Running the Example Notebooks#

Containers with the Merlin libraries are available from the NVIDIA NGC catalog. To run the sample notebooks, use the merlin-tensorflow container.

You can pull and run the nvcr.io/nvidia/merlin/merlin-tensorflow:nightly container.

In production, instead of using the nightly tag, specify a release tag. You can find the release tags and more information on the Merlin TensorFlow container page.

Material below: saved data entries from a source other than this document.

import Summits.CriticalPhenomena.PercolationContinuityZ3.Theorems.PercNearOneGluingNoHeavyLowerTailFrontierDecRowsRow44CutVertex
import Mathlib.Tactic.Linarith
import HarnessLib

/-!
# Row 36 across a cut vertex isolating a leaf (route `PercNearOneGluingNoHeavy`, supports-only; prim-l12-p6 g15)

Frontier dec row 36 is `E₃(D[a|b], D[a|c], D[b|y]) ≥ 0` (the path `c – a – b – y`).  Here a cut vertex `h` separates the leaf `c` (colour `false`) from `a, b, y`
(colour `true`); the hub case is `…Row36ThreeOneCutA`.

THEOREM (`sahiE3_row36_nonneg_of_threeOneCut_c`).  If every positive-weight edge avoiding `h` is monochromatic for such a colouring and row 36 is non-negative at
`(a,b,h,y)`, then row 36 is non-negative at `(a,b,c,y)`.
PROOF.  Only `D[a|c] = ({a ↔ h} ∧ {h ↔ c on the far side})ᶜ` depends on the far side, so Sahi's functional is AFFINE in `ρ = P(h ↔ c)`:
**`E₃(row 36 at (a,b,c,y)) = (1−ρ)·Cov(D[a|b], D[b|y]) + ρ·E₃(row 36 at (a,b,h,y))`**, and the covariance of two decreasing events is non-negative (Harris,
`prodBernoulli_harris_lower`).  By the symmetry `(a,b,c,y) ↦ (b,a,y,c)` of row 36 the same covers the leaf `y`.  ∎
Recorded in `run/shared/lean/prim/prim-l12/FROM-prim-l12-p6-g15-ROW44-CUT-VERTICES.md` §8.4.  No definitions, no named facts, no sorries.
-/

noncomputable section

namespace Summit.CriticalPhenomena.PercolationContinuityZ3.Theorems.FrontierDecRows

open MeasureTheory CovTransferCert E3GroupSepCert
open Literature.Probability.Percolation Literature.Probability.LatticeModels

variable {n : ℕ}

/-- The row-36 leaf pencil in real variables: `r = P(h ↔ c)`, `x = P{a≁b}`, `z = P{b≁y}`, `a = P{a ↔ h}`, joint probabilities `xz, xa, za, xza`. [this work] -/
theorem row36_threeOneCutC_ineq (r x z a xz xa za xza : ℝ) (hr0 : 0 ≤ r) (hr1 : r ≤ 1) (hH : x * z ≤ xz)
    (h36 : 0 ≤ 2 * (xz - xza) + x * (1 - a) * z - (x * (z - za) + (1 - a) * xz + z * (x - xa))) :
    0 ≤ 2 * (xz - xza * r) + x * (1 - a * r) * z - (x * (z - za * r) + (1 - a * r) * xz + z * (x - xa * r)) := by
  have key : 2 * (xz - xza * r) + x * (1 - a * r) * z - (x * (z - za * r) + (1 - a * r) * xz + z * (x - xa * r)) =
      (1 - r) * (xz - x * z) + r * (2 * (xz - xza) + x * (1 - a) * z - (x * (z - za) + (1 - a) * xz + z * (x - xa))) := by
    ring
  rw [key]
  have t1 := mul_nonneg (sub_nonneg.2 hr1) (sub_nonneg.2 hH)
  have t2 := mul_nonneg hr0 h36
  linarith

set_option maxHeartbeats 1600000 in
/-- **Row 36 across a cut vertex isolating the leaf `c`.**  `a, b, y` coloured `true`, `c` coloured `false`, every positive-weight edge avoiding `h` monochromatic:
row 36 at `(a,b,h,y)` implies row 36 at `(a,b,c,y)` (linear pencil `(1−ρ)·Cov(D[a|b],D[b|y]) + ρ·row 36 at (a,b,h,y)`, `ρ = P(h ↔ c)`). [this work] -/
theorem sahiE3_row36_nonneg_of_threeOneCut_c (w : Sym2 (Fin n) → unitInterval) (a b c y h : Fin n) (side : Fin n → Bool)
    (ha : side a = true) (hb : side b = true) (hy : side y = true) (hc : side c = false)
    (hw : ∀ u v : Fin n, u ≠ h → v ≠ h → side u ≠ side v → w s(u, v) = 0)
    (h36 : 0 ≤ sahiE3 (prodBernoulli w) (connEvent (row 36 n (a, b, h, y)).1) (connEvent (row 36 n (a, b, h, y)).2.1)
      (connEvent (row 36 n (a, b, h, y)).2.2)) :
    0 ≤ sahiE3 (prodBernoulli w) (connEvent (row 36 n (a, b, c, y)).1) (connEvent (row 36 n (a, b, c, y)).2.1)
      (connEvent (row 36 n (a, b, c, y)).2.2) := by
  classical
  have hrow : row 36 n (a, b, c, y) = (sep [a] [b], sep [a] [c], sep [b] [y]) := rfl
  have hrow' : row 36 n (a, b, h, y) = (sep [a] [b], sep [a] [h], sep [b] [y]) := rfl
  simp only [hrow, connEvent_sep]
  simp only [hrow', connEvent_sep] at h36
  set μ := prodBernoulli w with hμ
  have hac : a ≠ c := fun e => by rw [e, hc] at ha; exact Bool.false_ne_true ha
  set F₁ : Finset (Sym2 (Fin n)) := Finset.univ.filter (fun e => ∀ u ∈ e, side u = true ∨ u = h) with hF₁
  set F₂ : Finset (Sym2 (Fin n)) :=
    Finset.univ.filter (fun e => (∀ u ∈ e, side u = false ∨ u = h) ∧ ¬ ∀ u ∈ e, u = h) with hF₂
  have mem₁ : ∀ e, e ∈ F₁ ↔ ∀ u ∈ e, side u = true ∨ u = h := fun e => by rw [hF₁, Finset.mem_filter]; simp
  have mem₂ : ∀ e, e ∈ F₂ ↔ (∀ u ∈ e, side u = false ∨ u = h) ∧ ¬ ∀ u ∈ e, u = h := fun e => by
    rw [hF₂, Finset.mem_filter]; simp
  have hdisj : Disjoint F₁ F₂ := by
    rw [Finset.disjoint_left]; intro e h1 h2; rw [mem₁] at h1; rw [mem₂] at h2
    apply h2.2
    intro u hu
    rcases h1 u hu with h1 | h1
    · rcases h2.1 u hu with h2 | h2
      · rw [h1] at h2; exact absurd h2 (by decide)
      · exact h2
    · exact h1
  set D : Finset (Sym2 (Fin n)) := F₁ ∪ F₂ with hD
  have hwD : ∀ e, e ∉ D → w e = 0 := by
    intro e he
    rw [hD, Finset.mem_union, not_or, mem₁, mem₂] at he
    obtain ⟨h1, h2⟩ := he
    induction e using Sym2.ind with
    | h u v =>
      have key : u ≠ h ∧ v ≠ h ∧ side u ≠ side v := by
        by_cases hu : u = h
        · subst hu
          exfalso
          by_cases hv : v = u
          · exact h1 fun x hx => Or.inr (by rcases Sym2.mem_iff.1 hx with e | e <;> [exact e; exact e.trans hv])
          · cases hsv : side v
            · exact h2 ⟨fun x hx => by rcases Sym2.mem_iff.1 hx with e | e <;> [exact Or.inr e; exact Or.inl (e ▸ hsv)],
                fun hall => hv (hall v (Sym2.mem_iff.2 (Or.inr rfl)))⟩
            · exact h1 fun x hx => by rcases Sym2.mem_iff.1 hx with e | e <;> [exact Or.inr e; exact Or.inl (e ▸ hsv)]
        · by_cases hv : v = h
          · subst hv
            exfalso
            cases hsu : side u
            · exact h2 ⟨fun x hx => by rcases Sym2.mem_iff.1 hx with e | e <;> [exact Or.inl (e ▸ hsu); exact Or.inr e],
                fun hall => hu (hall u (Sym2.mem_iff.2 (Or.inl rfl)))⟩
            · exact h1 fun x hx => by rcases Sym2.mem_iff.1 hx with e | e <;> [exact Or.inl (e ▸ hsu); exact Or.inr e]
          · refine ⟨hu, hv, fun hse => ?_⟩
            cases hsu : side u
            · exact h2 ⟨fun x hx => by
                  rcases Sym2.mem_iff.1 hx with e | e <;> [exact Or.inl (e ▸ hsu); exact Or.inl (e ▸ (hse ▸ hsu))],
                fun hall => hu (hall u (Sym2.mem_iff.2 (Or.inl rfl)))⟩
            · exact h1 fun x hx => by
                rcases Sym2.mem_iff.1 hx with e | e <;> [exact Or.inl (e ▸ hsu); exact Or.inl (e ▸ (hse ▸ hsu))]
      exact hw u v key.1 key.2.1 key.2.2
  have hT : ∀ ω : Set (Sym2 (Fin n)), ∀ v u u', (openGraph (ω ∩ ↑F₁)).Adj v u → (openGraph (ω ∩ ↑F₂)).Adj v u' → v = h := by
    intro ω v u u' h1 h2
    rw [openGraph_adj] at h1 h2
    have e1 := (mem₁ _).1 (Finset.mem_coe.1 h1.1.2) v (Sym2.mem_iff.2 (Or.inl rfl))
    have e2 := ((mem₂ _).1 (Finset.mem_coe.1 h2.1.2)).1 v (Sym2.mem_iff.2 (Or.inl rfl))
    rcases e1 with e1 | e1
    · rcases e2 with e2 | e2
      · rw [e1] at e2; exact absurd e2 (by decide)
      · exact e2
    · exact e1
  have iso₂ : ∀ ω : Set (Sym2 (Fin n)), ∀ x, side x = true → x ≠ h → ∀ u, ¬ (openGraph (ω ∩ ↑F₂)).Adj x u := by
    intro ω x hx hxh u hadj
    rw [openGraph_adj] at hadj
    rcases ((mem₂ _).1 (Finset.mem_coe.1 hadj.1.2)).1 x (Sym2.mem_iff.2 (Or.inl rfl)) with e | e
    · rw [hx] at e; exact Bool.noConfusion e
    · exact hxh e
  have iso₁ : ∀ ω : Set (Sym2 (Fin n)), ∀ x, side x = false → x ≠ h → ∀ u, ¬ (openGraph (ω ∩ ↑F₁)).Adj x u := by
    intro ω x hx hxh u hadj
    rw [openGraph_adj] at hadj
    rcases (mem₁ _).1 (Finset.mem_coe.1 hadj.1.2) x (Sym2.mem_iff.2 (Or.inl rfl)) with e | e
    · rw [hx] at e; exact Bool.noConfusion e
    · exact hxh e
  have isoH : ∀ ω : Set (Sym2 (Fin n)), h ≠ h → ∀ u, ¬ (openGraph (ω ∩ ↑F₂)).Adj h u := fun ω hh => absurd rfl hh
  have hsup : ∀ ω : Set (Sym2 (Fin n)), openGraph (ω ∩ ↑D) = openGraph (ω ∩ ↑F₁) ⊔ openGraph (ω ∩ ↑F₂) := by
    intro ω
    rw [hD, Finset.coe_union, Set.inter_union_distrib_left]
    exact SimpleGraph.fromEdgeSet_union _ _
  have pl : ∀ ω : Set (Sym2 (Fin n)), ∀ x z, side x = true → side z = true →
      ((openGraph (ω ∩ ↑D)).Reachable x z ↔ (openGraph (ω ∩ ↑F₁)).Reachable x z) := by
    intro ω x z hx hz; rw [hsup ω]; exact reachable_sup_iff_left (hT ω) (iso₂ ω x hx) (iso₂ ω z hz)
  have plh : ∀ ω : Set (Sym2 (Fin n)), ∀ x, side x = true →
      ((openGraph (ω ∩ ↑D)).Reachable x h ↔ (openGraph (ω ∩ ↑F₁)).Reachable x h) := by
    intro ω x hx; rw [hsup ω]; exact reachable_sup_iff_left (hT ω) (iso₂ ω x hx) (isoH ω)
  have pc : ∀ ω : Set (Sym2 (Fin n)), ∀ x, side x = true → x ≠ c →
      ((openGraph (ω ∩ ↑D)).Reachable x c ↔
        (openGraph (ω ∩ ↑F₁)).Reachable x h ∧ (openGraph (ω ∩ ↑F₂)).Reachable h c) := by
    intro ω x hx hxc
    rw [hsup ω]
    exact reachable_sup_iff_cross (hT ω) (iso₂ ω x hx) (iso₁ ω c hc) hxc
  set Eab : Set (Set (Sym2 (Fin n))) := {ω | ω ∩ ↑F₁ ∈ ((openConn a b)ᶜ : Set (Set (Sym2 (Fin n))))} with hEab
  set Eby : Set (Set (Sym2 (Fin n))) := {ω | ω ∩ ↑F₁ ∈ ((openConn b y)ᶜ : Set (Set (Sym2 (Fin n))))} with hEby
  set Ha : Set (Set (Sym2 (Fin n))) := {ω | ω ∩ ↑F₁ ∈ (openConn a h : Set (Set (Sym2 (Fin n))))} with hHa
  set EC : Set (Set (Sym2 (Fin n))) := {ω | ω ∩ ↑F₂ ∈ (openConn h c : Set (Set (Sym2 (Fin n))))} with hEC
  set X : Set (Set (Sym2 (Fin n))) := {ω | ∀ x ∈ [a], ∀ z ∈ [b], ω ∉ openConn x z} with hX
  set Y : Set (Set (Sym2 (Fin n))) := {ω | ∀ x ∈ [a], ∀ z ∈ [c], ω ∉ openConn x z} with hY
  set Z : Set (Set (Sym2 (Fin n))) := {ω | ∀ x ∈ [b], ∀ z ∈ [y], ω ∉ openConn x z} with hZ
  set Yh : Set (Set (Sym2 (Fin n))) := {ω | ∀ x ∈ [a], ∀ z ∈ [h], ω ∉ openConn x z} with hYh
  have tX : {ω : Set (Sym2 (Fin n)) | ω ∩ ↑D ∈ X} = Eab := by
    ext ω
    simp only [hX, hEab, Set.mem_setOf_eq, List.mem_singleton, forall_eq, Set.mem_compl_iff, openConn]
    exact not_congr (pl ω a b ha hb)
  have tY : {ω : Set (Sym2 (Fin n)) | ω ∩ ↑D ∈ Y} = (Ha ∩ EC)ᶜ := by
    ext ω
    simp only [hY, hHa, hEC, Set.mem_setOf_eq, Set.mem_inter_iff, Set.mem_compl_iff, openConn, List.mem_singleton, forall_eq]
    rw [pc ω a ha hac]
  have tZ : {ω : Set (Sym2 (Fin n)) | ω ∩ ↑D ∈ Z} = Eby := by
    ext ω
    simp only [hZ, hEby, Set.mem_setOf_eq, List.mem_singleton, forall_eq, Set.mem_compl_iff, openConn]
    exact not_congr (pl ω b y hb hy)
  have tYh : {ω : Set (Sym2 (Fin n)) | ω ∩ ↑D ∈ Yh} = Haᶜ := by
    ext ω
    simp only [hYh, hHa, Set.mem_setOf_eq, Set.mem_compl_iff, openConn, List.mem_singleton, forall_eq]
    rw [plh ω a ha]
  have thin : ∀ A : Set (Set (Sym2 (Fin n))), μ.real A = μ.real {ω | ω ∩ ↑D ∈ A} :=
    fun A => real_eq_real_setOf_inter_mem w D hwD A
  have pre_inter : ∀ P Q : Set (Set (Sym2 (Fin n))),
      {ω : Set (Sym2 (Fin n)) | ω ∩ ↑D ∈ P ∩ Q} = {ω | ω ∩ ↑D ∈ P} ∩ {ω | ω ∩ ↑D ∈ Q} := fun P Q => rfl
  have ms : ∀ A : Set (Set (Sym2 (Fin n))), MeasurableSet A := fun A => (Set.toFinite _).measurableSet
  have detC : DeterminedBy EC (↑F₁ : Set (Sym2 (Fin n)))ᶜ := by
    rw [determinedBy_iff]
    intro ω ω' hω
    have hsub : (↑F₂ : Set (Sym2 (Fin n))) ⊆ (↑F₁ : Set (Sym2 (Fin n)))ᶜ := fun e he he1 =>
      Finset.disjoint_left.1 hdisj (Finset.mem_coe.1 he1) (Finset.mem_coe.1 he)
    have : ω ∩ ↑F₂ = ω' ∩ ↑F₂ := by
      rw [← Set.inter_eq_self_of_subset_right hsub, ← Set.inter_assoc, ← Set.inter_assoc, hω]
    simp only [hEC, Set.mem_setOf_eq, this]
  have indep : ∀ S : Set (Set (Sym2 (Fin n))), (∀ ω ω' : Set (Sym2 (Fin n)), ω ∩ ↑F₁ = ω' ∩ ↑F₁ → (ω ∈ S ↔ ω' ∈ S)) →
      μ.real (S ∩ EC) = μ.real S * μ.real EC :=
    fun S hS => prodBernoulli_real_inter_of_determinedBy w F₁ ((determinedBy_iff S _).2 hS) detC (ms _) (ms _)
  have sd : ∀ S : Set (Set (Sym2 (Fin n))), (∃ P : Set (Set (Sym2 (Fin n))), S = {ω | ω ∩ ↑F₁ ∈ P}) →
      ∀ ω ω' : Set (Sym2 (Fin n)), ω ∩ ↑F₁ = ω' ∩ ↑F₁ → (ω ∈ S ↔ ω' ∈ S) := by
    rintro S ⟨P, rfl⟩ ω ω' hω; simp only [Set.mem_setOf_eq, hω]
  have cpl : ∀ S : Set (Set (Sym2 (Fin n))), μ.real Sᶜ = 1 - μ.real S := by
    intro S; rw [Set.compl_eq_univ_sdiff, measureReal_sdiff (Set.subset_univ _) (ms _)]; simp [hμ]
  have mC : ∀ S H : Set (Set (Sym2 (Fin n))), μ.real (S ∩ Hᶜ) = μ.real S - μ.real (S ∩ H) := by
    intro S H
    have e : S ∩ Hᶜ = S \ (S ∩ H) := by ext ω; simp only [Set.mem_inter_iff, Set.mem_compl_iff, Set.mem_sdiff]; tauto
    rw [e, measureReal_sdiff Set.inter_subset_left (ms _)]
  have eX : μ.real X = μ.real Eab := by rw [thin, tX]
  have eY : μ.real Y = 1 - μ.real Ha * μ.real EC := by rw [thin, tY, cpl, indep Ha (sd _ ⟨openConn a h, rfl⟩)]
  have eZ : μ.real Z = μ.real Eby := by rw [thin, tZ]
  have eXY : μ.real (X ∩ Y) = μ.real Eab - μ.real (Eab ∩ Ha) * μ.real EC := by
    rw [thin, pre_inter, tX, tY]
    have e : Eab ∩ (Ha ∩ EC)ᶜ = Eab \ ((Eab ∩ Ha) ∩ EC) := by
      ext ω; simp only [Set.mem_inter_iff, Set.mem_compl_iff, Set.mem_sdiff]; tauto
    rw [e, measureReal_sdiff (fun ω hω => hω.1.1) (ms _), indep (Eab ∩ Ha) (sd _ ⟨(openConn a b)ᶜ ∩ openConn a h, rfl⟩)]
  have eXZ : μ.real (X ∩ Z) = μ.real (Eab ∩ Eby) := by rw [thin, pre_inter, tX, tZ]
  have eYZ : μ.real (Y ∩ Z) = μ.real Eby - μ.real (Eby ∩ Ha) * μ.real EC := by
    rw [thin, pre_inter, tY, tZ]
    have e : (Ha ∩ EC)ᶜ ∩ Eby = Eby \ ((Eby ∩ Ha) ∩ EC) := by
      ext ω; simp only [Set.mem_inter_iff, Set.mem_compl_iff, Set.mem_sdiff]; tauto
    rw [e, measureReal_sdiff (fun ω hω => hω.1.1) (ms _), indep (Eby ∩ Ha) (sd _ ⟨(openConn b y)ᶜ ∩ openConn a h, rfl⟩)]
  have eXYZ : μ.real (X ∩ Y ∩ Z) = μ.real (Eab ∩ Eby) - μ.real (Eab ∩ Eby ∩ Ha) * μ.real EC := by
    rw [thin, pre_inter, pre_inter, tX, tY, tZ]
    have e : Eab ∩ (Ha ∩ EC)ᶜ ∩ Eby = (Eab ∩ Eby) \ ((Eab ∩ Eby ∩ Ha) ∩ EC) := by
      ext ω; simp only [Set.mem_inter_iff, Set.mem_compl_iff, Set.mem_sdiff]; tauto
    rw [e, measureReal_sdiff (fun ω hω => hω.1.1) (ms _),
      indep (Eab ∩ Eby ∩ Ha) (sd _ ⟨(openConn a b)ᶜ ∩ (openConn b y)ᶜ ∩ openConn a h, rfl⟩)]
  have i1 : μ.real (X ∩ Yh ∩ Z) = μ.real (Eab ∩ Eby) - μ.real (Eab ∩ Eby ∩ Ha) := by
    rw [thin, pre_inter, pre_inter, tX, tYh, tZ]
    have e : Eab ∩ Haᶜ ∩ Eby = (Eab ∩ Eby) ∩ Haᶜ := by
      ext ω; simp only [Set.mem_inter_iff, Set.mem_compl_iff]; tauto
    rw [e, mC]
  have i2 : μ.real Yh = 1 - μ.real Ha := by rw [thin, tYh, cpl]
  have i3 : μ.real (Yh ∩ Z) = μ.real Eby - μ.real (Eby ∩ Ha) := by rw [thin, pre_inter, tYh, tZ, Set.inter_comm, mC]
  have i4 : μ.real (X ∩ Yh) = μ.real Eab - μ.real (Eab ∩ Ha) := by rw [thin, pre_inter, tX, tYh, mC]
  rw [sahiE3_def, i1, i3, i4, i2, eX, eZ, eXZ] at h36
  have loConn : ∀ u v : Fin n,
      IsLowerSet {ω : Set (Sym2 (Fin n)) | ω ∩ ↑F₁ ∈ ((openConn u v)ᶜ : Set (Set (Sym2 (Fin n))))} := by
    intro u v ω ω' hle hω
    simp only [Set.mem_setOf_eq, Set.mem_compl_iff] at hω ⊢
    exact fun h' => hω (isUpperSet_openConn u v (Set.inter_subset_inter_left _ hle) h')
  have hH : μ.real Eab * μ.real Eby ≤ μ.real (Eab ∩ Eby) := prodBernoulli_harris_lower w (loConn a b) (loConn b y) (ms _) (ms _)
  have hρ0 : 0 ≤ μ.real EC := measureReal_nonneg
  have hρ1 : μ.real EC ≤ 1 := (measureReal_mono (Set.subset_univ EC)).trans (le_of_eq (by simp [hμ]))
  rw [sahiE3_def, eXYZ, eXY, eXZ, eYZ, eX, eY, eZ]
  exact row36_threeOneCutC_ineq _ _ _ _ _ _ _ _ hρ0 hρ1 hH h36

end Summit.CriticalPhenomena.PercolationContinuityZ3.Theorems.FrontierDecRows

end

To run the example notebooks using a container, do the following:

  1. After you pull the container, launch it by running the following command:

    docker run -it --gpus all -p 8000:8000 -p 8001:8001 -p 8002:8002 -p 8888:8888 \
      -v <path to your data>:/workspace/data/ --ipc=host \
      nvcr.io/nvidia/merlin/merlin-tensorflow:nightly /bin/bash
    

    You can remove the --gpus all flag to run the example on CPU.

    The container opens a shell when the run command execution is complete. Your shell prompt should look similar to the following example:

    root@2efa5b50b909:
    
  2. Start JupyterLab by running the following command:

    jupyter-lab --allow-root --ip='0.0.0.0' --NotebookApp.token='<password>'
    

    View the messages in your terminal to identify the URL for JupyterLab. The messages in your terminal should show lines like the following example:

    Or copy and paste one of these URLs:
    http://2efa5b50b909:8888/lab?token=9b537d1fda9e4e9cadc673ba2a472e247deee69a6229ff8d
    or http://127.0.0.1:8888/lab?token=9b537d1fda9e4e9cadc673ba2a472e247deee69a6229ff8d
    
  3. Open a browser and use the 127.0.0.1 URL provided in the messages from JupyterLab.

  4. After you log in to JupyterLab, navigate to the /Merlin/examples/Building-and-deploying-multi-stage-RecSys/ directory and execute the example notebooks.